This deliciously moist Carrot cake is definitely one of my absolute favourite recipes & is delicately laced with an autumnal blend of spices.
This is a divinely scrumptious moist carrot cake. The crumble topping adds maximum taste, comfort & pleasure & is gluten & egg free.
Time to Prepare & bake: 1 hour Makes: 14 sensible portions
- 225g Brown Rice Flour
- 30g Gluten free ground oats
- 1 teaspoon of ground allspice
- ½ teaspoon ground cinnamon
- 1 teaspoon baking powder
- ½ teaspoon bicarbonate of soda
- Large pinch of pink himalayan salt
- 180g carrots, coarsely grated
- 225 runny honey
- 60g unsalted butter, melted and cooled a little
- 225g Greek-style natural yogurt
- 1 Banana
- 40g Walnuts
- 40g Sultanas
For the Topping
- 45g Brown rice flour, sifted
- 1 Tablespoon coconut sugar
- 3 Tablespoons cold unsalted butter, cubed
- Pinch of sea salt
- 2 Tablespoons shelled hemp seeds
- 1 Tablespoon finely ground flax seed
- 1 Tablespoon of sesame seeds
- Preheat the oven to 180 degrees celsius. Grease & flour a 22cm springform cake tin.
- Start by mixing all the dry ingredients in a large bowl, then add the grated carrots. In a separate bowl, mix the honey, butter, yogurt and egg. Beat well with an electric hand mixer until thoroughly combined and gently fold this wet mixture into the dry ingredients. Scrape into the cake tin and level the top with the back of a spoon or a palette knife.
- To make the crumble topping, put the flour & coconut sugar in a medium bowl. Rub in the cold butter until the mixture resembles coarse breadcrumbs, add the salt, & seeds along with the ground flax seeds, mix, then sprinkle the mixture, until the top is golden & you start to smell a nutty aroma.
- Remove from the oven & leave to cool in the tin for about 10 minutes before turning onto a wire rack to completely cool.
This is a healthy version of the classic carrot cake.
The spices & cinnamon help add lovely flavor & balance our blood sugar levels.
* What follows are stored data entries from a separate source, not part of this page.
/-- **`hrespA` FOR THE DISPLAYED SPECIES (kernel; the producer of MP-REM §3's ∕ p212551 §4's second leaf-A3 binder).**  For an
ANALYTIC marginal direction `A` ([I] (1.11)–(1.14) p. 262: the one-cube Wilson action is analytic in the background — TYPE) of AW
size `DirSize A κ aA`, the species' binders `RemData.Admissible`, and leaf-03-g4's three displayed DIRECTION binders — (d1) the
contour directions are continuous on the contours, (d2) their RELATIVE coupling-Lipschitz modulus `cA·(c_dir·ℓ k j·R_X)·|g k − g′ k|`
on the contours (TYPE [II] (1.21)–(1.22) p. 7, [I] (2.12) p. 268 — asserted for nothing of Bałaban's), (d3) `c_dir·ℓ k j < 1∕2` with
`0 < c_dir`, `0 < ℓ k j` — the species' piece of EVERY scale-wise multiple `U X ↦ c(scale X)·A U X` responds to the last coupling
by at most `|c(scale x)|·(KpOf D c_dir k y·(64·cA·aA)·(ℓ k j)⁵·e^{−κd(x)}·exp(−⅛(κ₁−1)d_k(Y) + ⅛κ₁d₀ − ½(κ₁−1)·#cubes)·|g k − g′ k|)`.
PROOF: the piece sourced at `x` reads the family on the creation-step slice of `x` only (`pieceLocal_rem`), where the scale-wise
multiple IS the constant multiple `c(scale x) • A`; that family is analytic (`smul_mem_analyticClass`) and of size `|c(scale x)|·aA`
(`termSize_const_smul`), so `cpieceResponse_rem` at the coupling-independent family `fun _ => c(scale x) • A` applies, and the
constant comes out in front.  No homogeneity of the (1.23)-functional is used.
[cite: Balaban1987RG1, (1.11)-(1.14) p.262, (1.18) p.263, (2.12) p.268; Balaban1988RG2Cluster, (1.21)-(1.25) p.7] -/
theorem cpieceResponseA_rem {D : RemData C₀ E ι α β γ δ} {ℓ : ℕ → ℕ → ℝ} {cdir d0 : ℝ} (hD : D.Admissible ℓ cdir d0)
    {W : Set (ℕ → ℝ)} {κ aA cA : ℝ} {A : E → (doubleCarriers C₀).Dom → ℝ}
    (hAan : A ∈ analyticClass D.R) (hA : DirSize A κ aA) (haA : 0 ≤ aA)
    (hcA : 0 ≤ cA) (hcdir : 0 < cdir) (hℓ : ∀ k j, 0 < ℓ k j) (hhalf : ∀ k j, cdir * ℓ k j < 1 / 2)
    (hcont : ∀ (k : ℕ) (s : ℕ → ℝ) (y : ι) (a : α) (b : β) (x : (doubleCarriers C₀).Dom),
      ContinuousOn (fun p : ℂ × ((δ → ℝ) × (δ → ℂ)) => D.dir k s y a b x p.1 p.2.1 p.2.2)
        (sphere (0:ℂ) (D.r k) ×ˢ {q | OnContour D.κ₁ (D.cubes k y a b) q.1 q.2}))
    (hlip : ∀ g ∈ W, ∀ g' ∈ W, ∀ (k : ℕ) (y : ι), ∀ a ∈ D.S0 k y, ∀ b ∈ D.SY k y a, ∀ (j : ℕ), ∀ x ∈ D.src k y a j,
      ∀ t ∈ sphere (0:ℂ) (D.r k), ∀ (s' : δ → ℝ) (σ' : δ → ℂ), OnContour D.κ₁ (D.cubes k y a b) s' σ' →
        ‖D.dir k g y a b x t s' σ' - D.dir k g' y a b x t s' σ'‖ ≤ cA * (cdir * ℓ k j * D.R x.1) * |g k - g' k|) :
    ∀ g ∈ W, ∀ g' ∈ W, ∀ (k : ℕ) (y : ι), ∀ a' ∈ D.toC.S0 k y, ∀ b ∈ D.toC.SY k y a', ∀ (j : ℕ),
      ∀ x ∈ D.toC.src k y a' j, ∀ c : ℕ → ℝ,
      |D.toC.piece k g y a' b x (fun U X => c ((doubleCarriers C₀).scale X) * A U X) -
          D.toC.piece k g' y a' b x (fun U X => c ((doubleCarriers C₀).scale X) * A U X)| ≤
        |c ((doubleCarriers C₀).scale x)| * (KpOf D cdir k y * (64 * cA * aA) * ℓ k j ^ 5 *
          Real.exp (-(κ * (doubleCarriers C₀).d x)) *
          Real.exp (-(1 / 8) * (D.κ₁ - 1) * D.toC.dY k y + (1 / 8) * D.κ₁ * d0 - (1 / 2) * (D.κ₁ - 1) * D.toC.vol k y a' b) *
            |g k - g' k|) := by
  intro g hg g' hg' k y a' ha' b hb j x hx c
  -- the constant multiple read on the creation-step slice of the source
  set c₀ : ℝ := c ((doubleCarriers C₀).scale x) with hc₀
  have hloc : ∀ s : ℕ → ℝ,
      D.toC.piece k s y a' b x (fun U X => c ((doubleCarriers C₀).scale X) * A U X) = D.toC.piece k s y a' b x (c₀ • A) := by
    intro s
    refine pieceLocal_rem D k s y a' b x _ _ (fun U X hX => ?_)
    simp only [Pi.smul_apply, smul_eq_mul, hc₀, hX]
  rw [hloc g, hloc g']
  -- analyticity and size of the constant multiple, as a coupling-independent family
  have hFan : ∀ g₁ ∈ W, (fun _ : ℕ → ℝ => c₀ • A) g₁ ∈ analyticClass D.R := fun _ _ => smul_mem_analyticClass hAan c₀
  have hT : TermSize (fun _ : ℕ → ℝ => c₀ • A) W κ (fun _ => |c₀| * aA) := termSize_const_smul hA c₀
  have hN0 : ∀ _j : ℕ, 0 ≤ |c₀| * aA := fun _ => mul_nonneg (abs_nonneg _) haA
  have key := cpieceResponse_rem hD (Ef := fun _ : ℕ → ℝ => c₀ • A) (Nbar := |c₀| * aA) hFan hT hN0 (fun _ => le_rfl) hcA
    hcdir hℓ hhalf hcont hlip g hg g' hg' k y a' ha' b hb j x hx
  calc |D.toC.piece k g y a' b x (c₀ • A) - D.toC.piece k g' y a' b x (c₀ • A)|
      ≤ KpOf D cdir k y * (64 * cA * (|c₀| * aA)) * ℓ k j ^ 5 * Real.exp (-(κ * (doubleCarriers C₀).d x)) *
          Real.exp (-(1 / 8) * (D.κ₁ - 1) * D.toC.dY k y + (1 / 8) * D.κ₁ * d0 - (1 / 2) * (D.κ₁ - 1) * D.toC.vol k y a' b) *
            |g k - g' k| := key
    _ = |c₀| * (KpOf D cdir k y * (64 * cA * aA) * ℓ k j ^ 5 * Real.exp (-(κ * (doubleCarriers C₀).d x)) *
          Real.exp (-(1 / 8) * (D.κ₁ - 1) * D.toC.dY k y + (1 / 8) * D.κ₁ * d0 - (1 / 2) * (D.κ₁ - 1) * D.toC.vol k y a' b) *
            |g k - g' k|) := by ring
Coconut sugar is the boiled and dehydrated sap of the coconut palm & is a more natural option & therefore it offers more vitamins and minerals than white table sugar. It contains trace amounts of vitamin C, potassium, phosphorous, magnesium, calcium, zinc, iron and copper. Coconut sugar also provides small amounts of phytonutrients, such as polyphenols, flavonoids and anthocyanidin, and antioxidants. You’ll also find the B vitamin inositol, often used as a mood booster, in coconut sugar.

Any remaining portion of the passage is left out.